### [EXERCISE AIM]
Search each line of the data for the word "hpos"; copy every line where it is found.
START PROVIDED ENTRIES
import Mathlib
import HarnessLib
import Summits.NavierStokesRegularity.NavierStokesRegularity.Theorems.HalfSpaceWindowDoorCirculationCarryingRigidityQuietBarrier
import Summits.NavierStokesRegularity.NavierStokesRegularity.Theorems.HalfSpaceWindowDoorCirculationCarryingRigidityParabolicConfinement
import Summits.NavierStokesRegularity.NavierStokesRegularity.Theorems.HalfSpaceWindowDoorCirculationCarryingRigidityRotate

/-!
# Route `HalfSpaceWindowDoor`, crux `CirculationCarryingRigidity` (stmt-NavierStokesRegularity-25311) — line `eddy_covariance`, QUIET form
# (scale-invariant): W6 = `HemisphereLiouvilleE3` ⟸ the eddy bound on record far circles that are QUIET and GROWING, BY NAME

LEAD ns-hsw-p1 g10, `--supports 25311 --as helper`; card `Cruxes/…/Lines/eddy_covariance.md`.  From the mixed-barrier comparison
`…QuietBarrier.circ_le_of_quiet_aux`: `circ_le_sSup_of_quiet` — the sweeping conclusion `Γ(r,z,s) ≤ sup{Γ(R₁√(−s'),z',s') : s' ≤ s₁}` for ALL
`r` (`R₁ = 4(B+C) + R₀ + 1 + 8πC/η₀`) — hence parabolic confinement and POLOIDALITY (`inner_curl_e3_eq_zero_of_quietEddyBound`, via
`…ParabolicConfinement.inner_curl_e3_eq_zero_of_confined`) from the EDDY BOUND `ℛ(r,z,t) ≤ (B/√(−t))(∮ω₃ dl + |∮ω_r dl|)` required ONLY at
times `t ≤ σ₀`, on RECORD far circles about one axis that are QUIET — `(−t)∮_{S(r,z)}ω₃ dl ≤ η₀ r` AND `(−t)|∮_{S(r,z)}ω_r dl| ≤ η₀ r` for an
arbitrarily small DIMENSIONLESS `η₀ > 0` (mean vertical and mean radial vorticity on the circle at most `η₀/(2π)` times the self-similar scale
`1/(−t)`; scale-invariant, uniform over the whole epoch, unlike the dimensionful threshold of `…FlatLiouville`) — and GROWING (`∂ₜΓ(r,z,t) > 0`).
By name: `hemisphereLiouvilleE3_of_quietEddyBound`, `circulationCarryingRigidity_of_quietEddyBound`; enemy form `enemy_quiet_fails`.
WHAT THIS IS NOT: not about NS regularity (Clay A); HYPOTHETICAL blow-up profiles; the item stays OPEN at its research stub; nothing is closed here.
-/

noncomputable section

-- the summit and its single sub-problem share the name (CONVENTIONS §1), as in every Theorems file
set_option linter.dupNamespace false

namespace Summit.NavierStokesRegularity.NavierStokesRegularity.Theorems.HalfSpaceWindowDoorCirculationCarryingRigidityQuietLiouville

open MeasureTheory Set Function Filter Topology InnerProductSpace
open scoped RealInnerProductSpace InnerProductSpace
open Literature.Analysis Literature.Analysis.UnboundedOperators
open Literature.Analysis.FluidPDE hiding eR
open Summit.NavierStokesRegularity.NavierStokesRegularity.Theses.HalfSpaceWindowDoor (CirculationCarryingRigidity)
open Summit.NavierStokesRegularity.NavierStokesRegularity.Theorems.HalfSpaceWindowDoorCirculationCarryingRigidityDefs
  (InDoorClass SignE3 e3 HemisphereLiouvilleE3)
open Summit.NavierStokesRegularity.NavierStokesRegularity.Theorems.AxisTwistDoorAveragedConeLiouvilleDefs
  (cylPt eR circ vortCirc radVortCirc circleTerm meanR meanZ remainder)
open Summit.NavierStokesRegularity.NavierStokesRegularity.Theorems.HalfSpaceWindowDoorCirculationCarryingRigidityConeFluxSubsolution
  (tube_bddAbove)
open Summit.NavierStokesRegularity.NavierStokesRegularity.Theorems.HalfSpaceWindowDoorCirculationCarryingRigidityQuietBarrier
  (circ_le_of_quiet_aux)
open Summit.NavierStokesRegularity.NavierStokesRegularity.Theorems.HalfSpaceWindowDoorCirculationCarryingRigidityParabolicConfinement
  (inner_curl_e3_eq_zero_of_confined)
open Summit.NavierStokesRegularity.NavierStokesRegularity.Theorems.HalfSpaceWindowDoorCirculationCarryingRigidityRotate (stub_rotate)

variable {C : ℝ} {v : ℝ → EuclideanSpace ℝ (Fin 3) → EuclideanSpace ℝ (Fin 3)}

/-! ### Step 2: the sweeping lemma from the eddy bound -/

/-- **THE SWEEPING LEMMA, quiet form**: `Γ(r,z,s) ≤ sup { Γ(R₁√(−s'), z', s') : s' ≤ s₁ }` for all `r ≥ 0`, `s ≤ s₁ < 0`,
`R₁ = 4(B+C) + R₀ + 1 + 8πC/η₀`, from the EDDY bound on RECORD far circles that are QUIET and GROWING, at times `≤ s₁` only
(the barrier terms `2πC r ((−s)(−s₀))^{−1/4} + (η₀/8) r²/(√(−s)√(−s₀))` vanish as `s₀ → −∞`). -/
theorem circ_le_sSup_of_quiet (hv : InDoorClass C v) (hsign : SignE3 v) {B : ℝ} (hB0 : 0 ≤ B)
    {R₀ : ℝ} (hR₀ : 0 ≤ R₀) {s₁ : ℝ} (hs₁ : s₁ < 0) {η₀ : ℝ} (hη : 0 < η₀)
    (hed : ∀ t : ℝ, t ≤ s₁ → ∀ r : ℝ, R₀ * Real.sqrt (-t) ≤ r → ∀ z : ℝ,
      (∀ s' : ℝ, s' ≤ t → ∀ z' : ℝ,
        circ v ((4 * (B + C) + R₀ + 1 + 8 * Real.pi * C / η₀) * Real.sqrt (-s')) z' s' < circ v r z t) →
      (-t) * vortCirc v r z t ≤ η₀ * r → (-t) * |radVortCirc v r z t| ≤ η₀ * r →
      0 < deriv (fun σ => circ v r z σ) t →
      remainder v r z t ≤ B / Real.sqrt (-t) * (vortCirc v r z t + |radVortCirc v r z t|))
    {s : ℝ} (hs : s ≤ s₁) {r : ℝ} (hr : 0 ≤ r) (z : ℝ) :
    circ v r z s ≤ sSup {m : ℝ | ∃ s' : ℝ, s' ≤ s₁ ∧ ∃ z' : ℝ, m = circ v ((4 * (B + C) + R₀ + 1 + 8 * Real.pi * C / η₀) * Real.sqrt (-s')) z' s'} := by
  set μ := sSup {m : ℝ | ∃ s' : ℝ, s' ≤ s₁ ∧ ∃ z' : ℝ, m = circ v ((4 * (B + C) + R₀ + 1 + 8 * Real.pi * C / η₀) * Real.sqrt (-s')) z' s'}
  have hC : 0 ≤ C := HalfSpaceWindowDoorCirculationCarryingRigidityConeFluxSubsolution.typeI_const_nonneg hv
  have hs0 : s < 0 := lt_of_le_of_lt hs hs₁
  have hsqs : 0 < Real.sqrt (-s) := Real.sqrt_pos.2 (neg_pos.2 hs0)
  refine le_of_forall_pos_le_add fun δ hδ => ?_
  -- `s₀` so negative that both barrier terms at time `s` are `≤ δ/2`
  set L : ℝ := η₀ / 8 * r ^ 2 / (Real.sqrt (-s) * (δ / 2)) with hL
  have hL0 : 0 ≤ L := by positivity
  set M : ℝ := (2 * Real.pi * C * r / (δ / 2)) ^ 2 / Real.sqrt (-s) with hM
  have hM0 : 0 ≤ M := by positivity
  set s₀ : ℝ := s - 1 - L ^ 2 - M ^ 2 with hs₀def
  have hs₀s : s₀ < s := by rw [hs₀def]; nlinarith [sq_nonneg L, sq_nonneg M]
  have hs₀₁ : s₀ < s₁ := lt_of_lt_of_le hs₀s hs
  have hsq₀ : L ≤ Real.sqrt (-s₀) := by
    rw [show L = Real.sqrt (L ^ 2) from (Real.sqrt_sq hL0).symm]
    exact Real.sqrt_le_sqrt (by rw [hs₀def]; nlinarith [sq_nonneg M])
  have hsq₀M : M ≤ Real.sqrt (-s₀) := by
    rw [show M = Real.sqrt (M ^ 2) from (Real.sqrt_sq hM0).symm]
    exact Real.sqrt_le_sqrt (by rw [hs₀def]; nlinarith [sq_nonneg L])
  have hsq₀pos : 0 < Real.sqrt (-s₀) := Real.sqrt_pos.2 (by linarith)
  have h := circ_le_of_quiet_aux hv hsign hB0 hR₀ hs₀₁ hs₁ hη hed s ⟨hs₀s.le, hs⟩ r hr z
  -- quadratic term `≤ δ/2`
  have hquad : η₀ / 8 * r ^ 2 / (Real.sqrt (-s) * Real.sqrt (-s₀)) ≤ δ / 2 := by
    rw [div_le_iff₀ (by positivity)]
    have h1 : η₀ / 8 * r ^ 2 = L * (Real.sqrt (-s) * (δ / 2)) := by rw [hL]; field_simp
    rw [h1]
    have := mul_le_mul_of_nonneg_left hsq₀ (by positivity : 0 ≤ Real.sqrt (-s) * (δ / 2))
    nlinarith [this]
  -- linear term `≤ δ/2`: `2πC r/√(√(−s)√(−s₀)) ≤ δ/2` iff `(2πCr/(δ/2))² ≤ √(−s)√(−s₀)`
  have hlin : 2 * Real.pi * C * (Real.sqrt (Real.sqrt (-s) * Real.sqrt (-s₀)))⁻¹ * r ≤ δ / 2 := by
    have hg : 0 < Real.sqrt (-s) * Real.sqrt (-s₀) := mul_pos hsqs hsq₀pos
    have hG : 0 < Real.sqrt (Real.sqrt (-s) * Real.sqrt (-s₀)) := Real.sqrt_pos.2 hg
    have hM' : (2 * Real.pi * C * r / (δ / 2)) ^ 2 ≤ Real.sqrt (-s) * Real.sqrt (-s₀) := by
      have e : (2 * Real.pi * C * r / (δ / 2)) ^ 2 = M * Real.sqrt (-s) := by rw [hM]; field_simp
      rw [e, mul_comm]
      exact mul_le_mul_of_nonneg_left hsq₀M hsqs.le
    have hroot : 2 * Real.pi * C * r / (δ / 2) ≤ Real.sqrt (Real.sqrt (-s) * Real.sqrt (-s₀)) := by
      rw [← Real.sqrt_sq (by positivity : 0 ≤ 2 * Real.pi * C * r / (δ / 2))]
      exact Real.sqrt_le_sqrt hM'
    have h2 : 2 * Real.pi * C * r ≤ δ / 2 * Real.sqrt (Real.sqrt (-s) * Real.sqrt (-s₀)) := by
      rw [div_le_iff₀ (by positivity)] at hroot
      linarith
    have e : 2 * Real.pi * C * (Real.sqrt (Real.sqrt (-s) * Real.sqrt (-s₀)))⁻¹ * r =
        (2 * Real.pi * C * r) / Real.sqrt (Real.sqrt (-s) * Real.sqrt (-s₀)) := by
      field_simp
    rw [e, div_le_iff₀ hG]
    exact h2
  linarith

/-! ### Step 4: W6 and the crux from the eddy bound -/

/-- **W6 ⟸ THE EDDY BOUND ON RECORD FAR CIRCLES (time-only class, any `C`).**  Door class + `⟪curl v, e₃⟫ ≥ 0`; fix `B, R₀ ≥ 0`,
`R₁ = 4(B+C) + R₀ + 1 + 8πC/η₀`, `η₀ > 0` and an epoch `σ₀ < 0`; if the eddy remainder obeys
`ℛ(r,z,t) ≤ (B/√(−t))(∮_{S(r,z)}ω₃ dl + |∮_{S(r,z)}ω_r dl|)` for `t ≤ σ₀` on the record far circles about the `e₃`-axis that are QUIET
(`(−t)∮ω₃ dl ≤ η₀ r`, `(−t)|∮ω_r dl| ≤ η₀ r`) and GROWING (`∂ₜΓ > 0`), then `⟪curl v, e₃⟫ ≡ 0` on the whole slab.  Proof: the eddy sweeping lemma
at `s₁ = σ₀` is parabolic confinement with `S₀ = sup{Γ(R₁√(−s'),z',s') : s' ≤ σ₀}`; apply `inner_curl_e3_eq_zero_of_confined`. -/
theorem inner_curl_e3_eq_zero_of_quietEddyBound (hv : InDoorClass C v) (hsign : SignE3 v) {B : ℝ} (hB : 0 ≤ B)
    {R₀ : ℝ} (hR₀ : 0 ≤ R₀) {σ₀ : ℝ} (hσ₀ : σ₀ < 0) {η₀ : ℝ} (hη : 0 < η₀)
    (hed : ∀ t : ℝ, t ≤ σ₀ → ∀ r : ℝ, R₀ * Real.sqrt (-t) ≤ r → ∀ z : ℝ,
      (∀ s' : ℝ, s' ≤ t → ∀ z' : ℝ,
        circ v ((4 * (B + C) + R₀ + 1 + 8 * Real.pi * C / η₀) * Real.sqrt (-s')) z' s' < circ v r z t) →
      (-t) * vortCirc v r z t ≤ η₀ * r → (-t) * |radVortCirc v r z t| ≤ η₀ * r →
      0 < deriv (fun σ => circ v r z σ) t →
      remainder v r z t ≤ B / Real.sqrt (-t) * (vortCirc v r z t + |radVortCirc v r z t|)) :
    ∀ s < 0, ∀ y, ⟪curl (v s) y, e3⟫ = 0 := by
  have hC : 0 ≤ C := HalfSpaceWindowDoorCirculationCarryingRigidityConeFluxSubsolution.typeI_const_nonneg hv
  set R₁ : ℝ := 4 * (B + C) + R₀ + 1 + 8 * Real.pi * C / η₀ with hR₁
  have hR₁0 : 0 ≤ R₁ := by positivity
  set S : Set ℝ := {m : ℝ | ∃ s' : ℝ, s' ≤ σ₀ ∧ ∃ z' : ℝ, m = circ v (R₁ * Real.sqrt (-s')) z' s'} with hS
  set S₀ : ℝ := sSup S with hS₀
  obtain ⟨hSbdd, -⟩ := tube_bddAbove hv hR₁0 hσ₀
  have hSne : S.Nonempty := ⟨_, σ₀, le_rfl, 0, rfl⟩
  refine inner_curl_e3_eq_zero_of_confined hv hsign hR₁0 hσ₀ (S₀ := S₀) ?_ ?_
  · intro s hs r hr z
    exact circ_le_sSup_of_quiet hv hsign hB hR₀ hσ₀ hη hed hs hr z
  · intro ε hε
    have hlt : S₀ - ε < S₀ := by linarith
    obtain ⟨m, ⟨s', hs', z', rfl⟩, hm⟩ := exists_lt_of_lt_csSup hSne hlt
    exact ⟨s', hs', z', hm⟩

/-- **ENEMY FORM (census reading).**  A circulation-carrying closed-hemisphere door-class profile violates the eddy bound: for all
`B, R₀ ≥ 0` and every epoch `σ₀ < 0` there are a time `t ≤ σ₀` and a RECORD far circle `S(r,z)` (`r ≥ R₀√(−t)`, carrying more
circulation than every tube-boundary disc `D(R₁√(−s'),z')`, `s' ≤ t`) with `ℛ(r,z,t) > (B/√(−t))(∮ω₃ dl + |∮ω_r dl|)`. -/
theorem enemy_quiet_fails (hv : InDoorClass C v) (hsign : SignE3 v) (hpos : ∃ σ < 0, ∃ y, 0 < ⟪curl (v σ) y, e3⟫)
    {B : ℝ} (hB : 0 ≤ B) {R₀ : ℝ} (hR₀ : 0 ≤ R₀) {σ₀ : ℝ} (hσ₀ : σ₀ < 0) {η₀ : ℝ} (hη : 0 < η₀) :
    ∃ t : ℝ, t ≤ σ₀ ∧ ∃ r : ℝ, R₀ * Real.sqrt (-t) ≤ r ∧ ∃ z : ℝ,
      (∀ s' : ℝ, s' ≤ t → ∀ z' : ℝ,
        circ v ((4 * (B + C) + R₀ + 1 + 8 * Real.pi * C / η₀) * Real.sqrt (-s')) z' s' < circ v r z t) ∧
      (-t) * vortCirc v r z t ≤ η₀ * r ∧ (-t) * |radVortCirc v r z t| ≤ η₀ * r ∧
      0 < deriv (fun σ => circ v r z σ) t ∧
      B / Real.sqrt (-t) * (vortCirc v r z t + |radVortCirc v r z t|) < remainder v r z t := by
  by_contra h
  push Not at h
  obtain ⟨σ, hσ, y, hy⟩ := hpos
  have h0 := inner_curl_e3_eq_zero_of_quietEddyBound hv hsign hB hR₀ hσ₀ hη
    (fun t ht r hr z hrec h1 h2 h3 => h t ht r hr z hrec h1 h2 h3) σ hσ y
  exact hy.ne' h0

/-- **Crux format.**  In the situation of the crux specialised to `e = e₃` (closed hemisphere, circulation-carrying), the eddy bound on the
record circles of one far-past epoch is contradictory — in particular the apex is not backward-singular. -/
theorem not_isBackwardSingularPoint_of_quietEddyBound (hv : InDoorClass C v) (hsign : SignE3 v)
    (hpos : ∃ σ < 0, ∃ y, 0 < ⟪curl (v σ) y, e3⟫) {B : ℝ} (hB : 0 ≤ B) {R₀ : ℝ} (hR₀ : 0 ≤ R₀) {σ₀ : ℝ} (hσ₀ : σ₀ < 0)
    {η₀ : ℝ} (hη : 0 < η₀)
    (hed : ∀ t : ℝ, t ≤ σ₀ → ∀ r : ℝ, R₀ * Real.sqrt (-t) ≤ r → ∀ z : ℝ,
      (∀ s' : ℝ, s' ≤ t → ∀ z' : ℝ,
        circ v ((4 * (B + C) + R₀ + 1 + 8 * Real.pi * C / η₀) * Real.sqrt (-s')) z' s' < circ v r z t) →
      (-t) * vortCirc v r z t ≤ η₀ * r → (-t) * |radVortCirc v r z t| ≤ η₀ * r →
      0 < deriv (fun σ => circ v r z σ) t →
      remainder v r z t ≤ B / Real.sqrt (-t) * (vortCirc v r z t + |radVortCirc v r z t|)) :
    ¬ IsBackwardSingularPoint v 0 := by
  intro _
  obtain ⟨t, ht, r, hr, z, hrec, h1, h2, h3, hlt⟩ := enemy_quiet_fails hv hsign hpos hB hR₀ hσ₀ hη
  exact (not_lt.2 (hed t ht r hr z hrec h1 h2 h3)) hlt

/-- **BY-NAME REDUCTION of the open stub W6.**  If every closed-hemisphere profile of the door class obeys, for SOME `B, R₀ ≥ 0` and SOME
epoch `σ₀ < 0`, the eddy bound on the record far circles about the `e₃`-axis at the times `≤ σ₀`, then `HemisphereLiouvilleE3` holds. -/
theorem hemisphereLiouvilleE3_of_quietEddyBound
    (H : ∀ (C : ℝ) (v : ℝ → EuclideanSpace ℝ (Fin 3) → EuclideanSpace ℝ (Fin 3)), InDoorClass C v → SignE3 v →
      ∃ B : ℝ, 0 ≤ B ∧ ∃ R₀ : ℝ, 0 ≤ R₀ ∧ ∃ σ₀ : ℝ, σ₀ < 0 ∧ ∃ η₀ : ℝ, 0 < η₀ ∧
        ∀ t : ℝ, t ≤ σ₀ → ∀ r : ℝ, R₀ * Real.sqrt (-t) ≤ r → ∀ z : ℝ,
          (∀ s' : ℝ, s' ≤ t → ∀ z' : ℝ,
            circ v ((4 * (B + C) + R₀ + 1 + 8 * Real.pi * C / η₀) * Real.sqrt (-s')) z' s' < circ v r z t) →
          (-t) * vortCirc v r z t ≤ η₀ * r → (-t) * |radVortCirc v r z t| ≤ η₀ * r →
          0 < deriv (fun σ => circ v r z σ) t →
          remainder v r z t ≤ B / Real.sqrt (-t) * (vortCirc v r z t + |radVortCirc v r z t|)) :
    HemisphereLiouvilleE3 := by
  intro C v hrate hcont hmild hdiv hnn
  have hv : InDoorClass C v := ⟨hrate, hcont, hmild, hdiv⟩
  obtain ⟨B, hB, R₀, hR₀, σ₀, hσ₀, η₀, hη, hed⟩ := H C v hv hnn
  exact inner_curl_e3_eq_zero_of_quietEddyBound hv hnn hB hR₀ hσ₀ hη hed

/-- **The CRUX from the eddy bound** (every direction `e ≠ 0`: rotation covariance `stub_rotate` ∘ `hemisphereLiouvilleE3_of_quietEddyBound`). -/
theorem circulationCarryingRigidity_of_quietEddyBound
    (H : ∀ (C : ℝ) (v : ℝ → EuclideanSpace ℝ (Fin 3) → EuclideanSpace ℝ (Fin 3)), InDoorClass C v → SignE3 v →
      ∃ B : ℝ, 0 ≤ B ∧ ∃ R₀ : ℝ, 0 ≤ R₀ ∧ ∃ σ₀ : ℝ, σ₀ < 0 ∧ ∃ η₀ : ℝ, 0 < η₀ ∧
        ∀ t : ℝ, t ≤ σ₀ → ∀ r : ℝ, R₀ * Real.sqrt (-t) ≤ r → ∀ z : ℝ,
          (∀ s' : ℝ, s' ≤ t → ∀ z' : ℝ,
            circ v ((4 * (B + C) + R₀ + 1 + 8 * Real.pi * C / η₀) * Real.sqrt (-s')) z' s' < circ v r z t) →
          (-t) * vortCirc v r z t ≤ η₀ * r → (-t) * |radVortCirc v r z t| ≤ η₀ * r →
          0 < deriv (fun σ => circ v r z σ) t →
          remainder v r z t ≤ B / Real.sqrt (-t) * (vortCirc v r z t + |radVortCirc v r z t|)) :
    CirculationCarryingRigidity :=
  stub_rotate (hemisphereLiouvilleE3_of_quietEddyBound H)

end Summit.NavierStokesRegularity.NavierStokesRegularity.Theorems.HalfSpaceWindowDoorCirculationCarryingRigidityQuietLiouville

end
END PROVIDED ENTRIES
### [YOUR SOLUTION]
theorem enemy_quiet_fails (hv : InDoorClass C v) (hsign : SignE3 v) (hpos : ∃ σ < 0, ∃ y, 0 < ⟪curl (v σ) y, e3⟫)
  obtain ⟨σ, hσ, y, hy⟩ := hpos
    (hpos : ∃ σ < 0, ∃ y, 0 < ⟪curl (v σ) y, e3⟫) {B : ℝ} (hB : 0 ≤ B) {R₀ : ℝ} (hR₀ : 0 ≤ R₀) {σ₀ : ℝ} (hσ₀ : σ₀ < 0)
  obtain ⟨t, ht, r, hr, z, hrec, h1, h2, h3, hlt⟩ := enemy_quiet_fails hv hsign hpos hB hR₀ hσ₀ hη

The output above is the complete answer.